Mitotic spindle ANA pattern: This is a different autoantigen class from the nuclear DNA/histone/nucleosome targets associated with homogeneous ANA patterns in other dengue cases. The mitotic spindle pattern (targeting centromere and spindle apparatus proteins such as pericentrin, NuMA, and tubulin-associated antigens) suggests dengue-induced autoantibody formation can extend beyond nuclear antigens to include cytoplasmic/mitotic apparatus targets. Whether this reflects epitope spreading from dengue-induced cell death (apoptosis releasing spindle apparatus proteins) or polyreactive IgM binding is not determinable from this case alone — the substrate used for ANA testing is not specified (HEp-2 vs. rat liver vs. other).

Cryoglobulinemia: Cryoglobulins are cold-precipitating immunoglobulins, frequently of mixed type II/III composition (IC containing IgM and IgG). Their presence alongside low C3 and serositis is mechanistically consistent with dengue’s known immune complex generation in secondary infection. HCV is the classical cause of mixed cryoglobulinemia; the negative HCV serology here establishes dengue as an independent trigger.

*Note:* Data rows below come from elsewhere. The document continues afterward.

import Literature.NumberTheory.GaloisCohomology.Howard2004.CofinalEmbeddingColimitProofs
import Literature.NumberTheory.GaloisCohomology.Howard2004.DVRSelmerATorsionControlProofs
import HarnessLib

/-!
# Howard 2004, Lemma 1.3.3 / §1.6: the kernel of the reduction `H¹(K, T^{(j+D)}) → H¹(K, T^{(j)})` is the
# `π^{e_{j+D}-e_j}`-torsion — `inc ∘ red = π^{e_{j+D}-e_j}` on ALL classes (theorems only)

Topic `NumberTheory/GaloisCohomology/Howard2004` (sequel to `CofinalEmbeddingColimitProofs` §1
`exists_linearMap_incH1LE_eq` (the transition of `A = colim` at the module level) and `DVRSelmerATorsionControlProofs`
(`DVRSetting.incH1LE_injective`, Lemma 1.3.3)).  THEOREMS ONLY: no definition, no named fact, no instance, no notation,
no `sorry`.

WHY (INPUTS row G87 = `Howard2004.thm161_dvrKolyvaginBound` = Howard Thm. 1.6.1; stub `stub_h161` of the μ-crux
stmt-BirchSwinnertonDyer-22642; cell `pub/bsd-print-x9`, seat `bsd-line-x10b-p1-w7` g8).  The liftability case of
Lemma 1.6.4 (the ENGINE `StubLemmaInductionProofs`, hypothesis `hlift`) reads «Lemma 1.3.3: `red_{k→i} x = 0 ⟺
π^{k-i}x = 0`» (arXiv:1202.6340 p. 11 L85 – p. 12 L9); the tree had `incH1LE (x_k) = π^{…} x_{k+d}` only for
COMPATIBLE FAMILIES (`incH1LE_apply_eq_scalarMapH1_pow_of_mem_limitH1`).  Here it is for every class:

* `AdicTower.incH1LE_redIterH1_eq_scalarMapH1_pow` — `incH1LE j (j+D) (redIterH1 j D c) = π^{e_{j+D}-e_j} • c`
  (from the module-level transition `φ ∘ red^D = π^{e_{j+D}-e_j}` and functoriality of `H¹`);
* **`DVRSetting.redIterH1_eq_zero_iff`** — on a `DVRSetting` with H.0–H.5: `redIterH1 j D c = 0 ↔
  π^{e_{j+D}-e_j} • c = 0` (`incH1LE` is injective, Lemma 1.3.3).

HONEST FRAMING: `thm161_dvrKolyvaginBound` is NOT proved; no summit statement is proved; the Birch–Swinnerton-Dyer
conjecture is not proved by any of this.
References: [Howard2004HeegnerKolyvagin] B. Howard, Compositio Math. 140 (2004), Lemma 1.3.3, Lemma 1.6.4 (arXiv:1202.6340
p. 7 L152–160, p. 11 L85 – p. 12 L9, p. 12 L40–48); [SerreGaloisCohomology1997] I §2.2.
-/

set_option autoImplicit false

noncomputable section

open Function NumberField IsDedekindDomain Field
open scoped NumberField ContRepresentation

namespace Literature.NumberTheory.GaloisCohomology.Howard2004

open Literature.NumberTheory.GaloisRepresentations
open Literature.NumberTheory.GaloisRepresentations.DiscreteGaloisModule
open Literature.NumberTheory.GaloisRepresentations.galoisCohomology

namespace AdicTower

variable {K : Type} [Field K] [NumberField K] {R : Type} [CommRing R] [IsLocalRing R]
  {N : ℕ → Type} [∀ k, AddCommGroup (N k)] [∀ k, TopologicalSpace (N k)] [∀ k, DiscreteTopology (N k)]
  [∀ k, Module R (N k)]
  (T : AdicTower K R N) (π : R) (e : ℕ → ℕ)
  (hkill : ∀ k, ∀ r ∈ IsLocalRing.maximalIdeal R ^ e k, ∀ x : N k, r • x = 0)
  (hker : ∀ k, LinearMap.ker (T.red k) = (IsLocalRing.maximalIdeal R ^ e k) • (⊤ : Submodule R (N (k + 1))))
  (hπ : π ∈ IsLocalRing.maximalIdeal R) (he : ∀ k, e k ≤ e (k + 1))

/-- **`inc_{j→j+D} (red_{j+D→j} c) = π^{e_{j+D}-e_j} • c` for EVERY class `c ∈ H¹(K, T_{j+D})`** (not only for
compatible families). [cite: Howard2004HeegnerKolyvagin, Lemma 1.3.3 and §1.6 (arXiv p. 7 L152–160, p. 12 L40–48)] -/
theorem incH1LE_redIterH1_eq_scalarMapH1_pow (j D : ℕ) (c : galoisCohomology (T.ρ (j + D)) 1) :
    incH1LE T π e hkill hker hπ he j (j + D) (Nat.le_add_right j D) (T.redIterH1 j D c) =
      scalarMapH1 (T.ρ (j + D)) (T.hlin (j + D)) (π ^ (e (j + D) - e j)) c := by
  obtain ⟨φ, hφ, hφred, hφH1, -⟩ := exists_linearMap_incH1LE_eq T π e hkill hker hπ he j D
  have hsm : ∀ (g : absoluteGaloisGroup K) (x : N (j + D)),
      DistribSMul.toAddMonoidHom (N (j + D)) (π ^ (e (j + D) - e j)) ((T.ρ (j + D)) g x) =
        (T.ρ (j + D)) g (DistribSMul.toAddMonoidHom (N (j + D)) (π ^ (e (j + D) - e j)) x) :=
    fun g x => ((T.hlin (j + D)) g (π ^ (e (j + D) - e j)) x).symm
  rw [hφH1, ← cohomologyMap_smul_eq_scalarMapH1 (T.ρ (j + D)) (T.hlin (j + D)) (π ^ (e (j + D) - e j)) hsm]
  exact cohomologyMap_one_comp_eq (T.ρ (j + D)) (T.ρ j) (T.ρ (j + D)) (T.redIter j D).toAddMonoidHom
    (T.redIter_equivariant j D) φ.toAddMonoidHom hφ _ hsm (fun y => hφred y) c

end AdicTower

namespace DVRSetting

variable {p : ℕ} [Fact p.Prime] {K : Type} [Field K] [NumberField K]
  {R : Type} [CommRing R] [IsDomain R] [IsDiscreteValuationRing R] [Algebra ℤ_[p] R]
  {N : ℕ → Type} [∀ k, AddCommGroup (N k)] [∀ k, TopologicalSpace (N k)] [∀ k, DiscreteTopology (N k)]
  [∀ k, Module R (N k)]
  {Rk : ℕ → Type} [∀ k, CommRing (Rk k)] [∀ k, IsLocalRing (Rk k)] [∀ k, TopologicalSpace (Rk k)]
  [∀ k, DiscreteTopology (Rk k)] [∀ k, Algebra ℤ_[p] (Rk k)] [∀ k, Algebra R (Rk k)]
  [∀ k, Module (Rk k) (N k)] [∀ k, IsScalarTower R (Rk k) (N k)]
  {Nbar : Type} [AddCommGroup Nbar] [TopologicalSpace Nbar] [DiscreteTopology Nbar] [∀ k, Module (Rk k) Nbar]
  {Nq : ℕ → Finset (HeightOneSpectrum (𝓞 K)) → Type} [∀ k n, AddCommGroup (Nq k n)]
  [∀ k n, TopologicalSpace (Nq k n)] [∀ k n, DiscreteTopology (Nq k n)] [∀ k n, Module (Rk k) (Nq k n)]
  [∀ k n, Module R (Nq k n)] [∀ k n, IsScalarTower R (Rk k) (Nq k n)]

/-- **Lemma 1.3.3, kernel form: `red_{j+D→j} c = 0 ↔ π^{e_{j+D}-e_j} • c = 0`** for every class
`c ∈ H¹(K, T^{(j+D)})` of a `DVRSetting` with H.0–H.5 (`inc ∘ red = π^{e_{j+D}-e_j}`, `inc` injective on `H¹`) — the
reading of «`red_{k→i} x = 0 ⟺ π^{k-i}x = 0`» in the liftability case of Lemma 1.6.4.
[cite: Howard2004HeegnerKolyvagin, Lemma 1.3.3 and Lemma 1.6.4 (arXiv p. 7 L152–160, p. 11 L85 – p. 12 L9)] -/
theorem redIterH1_eq_zero_iff (S : DVRSetting p K R N Rk Nbar Nq) (hy : S.SatisfiesH) (j D : ℕ)
    (c : galoisCohomology (S.T.ρ (j + D)) 1) :
    S.T.redIterH1 j D c = 0 ↔
      scalarMapH1 (S.T.ρ (j + D)) (S.T.hlin (j + D)) (S.π ^ (S.e (j + D) - S.e j)) c = 0 := by
  have hπ : S.π ∈ IsLocalRing.maximalIdeal R := by rw [hy.unif]; exact Ideal.mem_span_singleton_self _
  have he : ∀ k, S.e k ≤ S.e (k + 1) := fun k => (hy.e_strictMono (Nat.lt_succ_self k)).le
  rw [← AdicTower.incH1LE_redIterH1_eq_scalarMapH1_pow S.T S.π S.e hy.killed hy.ker_red hπ he j D c]
  constructor
  · intro h; rw [h, map_zero]
  · intro h
    exact S.incH1LE_injective hy hπ he j (j + D) (Nat.le_add_right j D) (h.trans (map_zero _).symm)

end DVRSetting

end Literature.NumberTheory.GaloisCohomology.Howard2004

end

Selective C3 with C4-normal: In SLE-type immune complex nephritis and serositis, classical complement pathway activation typically depletes both C3 and C4. The C4-normal finding here either indicates a different complement activation route (alternative or MBL pathways; both can deplete C3 without C4), or early-stage disease where C4 has not yet been consumed. This distinguishes Jardim2012’s complement pattern from Rajadhyaksha2012 (both C3 22 mg/dL and C4 5 mg/dL severely depressed — consistent with classical pathway activation in lupus nephritis).

Brazil geography note: First source from Brazil in this wiki (Campinas, São Paulo state). Per the ≥2-source rule, no standalone Brazil country page is created; noted in the index.

Questions Raised

  1. What ANA substrate was used? The paper does not specify HEp-2 vs. rat liver — substrate type affects interpretability in the context of the Chatterjee2024/Gawali2021 trajectory data.
  2. Was LIA confirmatory testing performed? IIFA-positive, LIA-negative would be consistent with polyreactive IgM rather than disease-specific autoantibody induction (see Zhou2007 - Polyreactive Antibodies Natural Antibody Function).
  3. What was the cryoglobulin type (I/II/III)? Type II/III (mixed IC) is consistent with dengue-driven IC formation; type characterisation would clarify the mechanism.
  4. Does selective C3 depression with C4-normal distinguish dengue complement consumption from SLE complement consumption — could this be a clinically useful differential feature?
  5. Does the post-partum immune context (5 months post-partum) contribute to the severity of autoimmune features? Post-partum immune reconstitution involves a return of suppressed Th1/regulatory immunity, which could lower the threshold for autoimmune activation in a concurrent viral infection.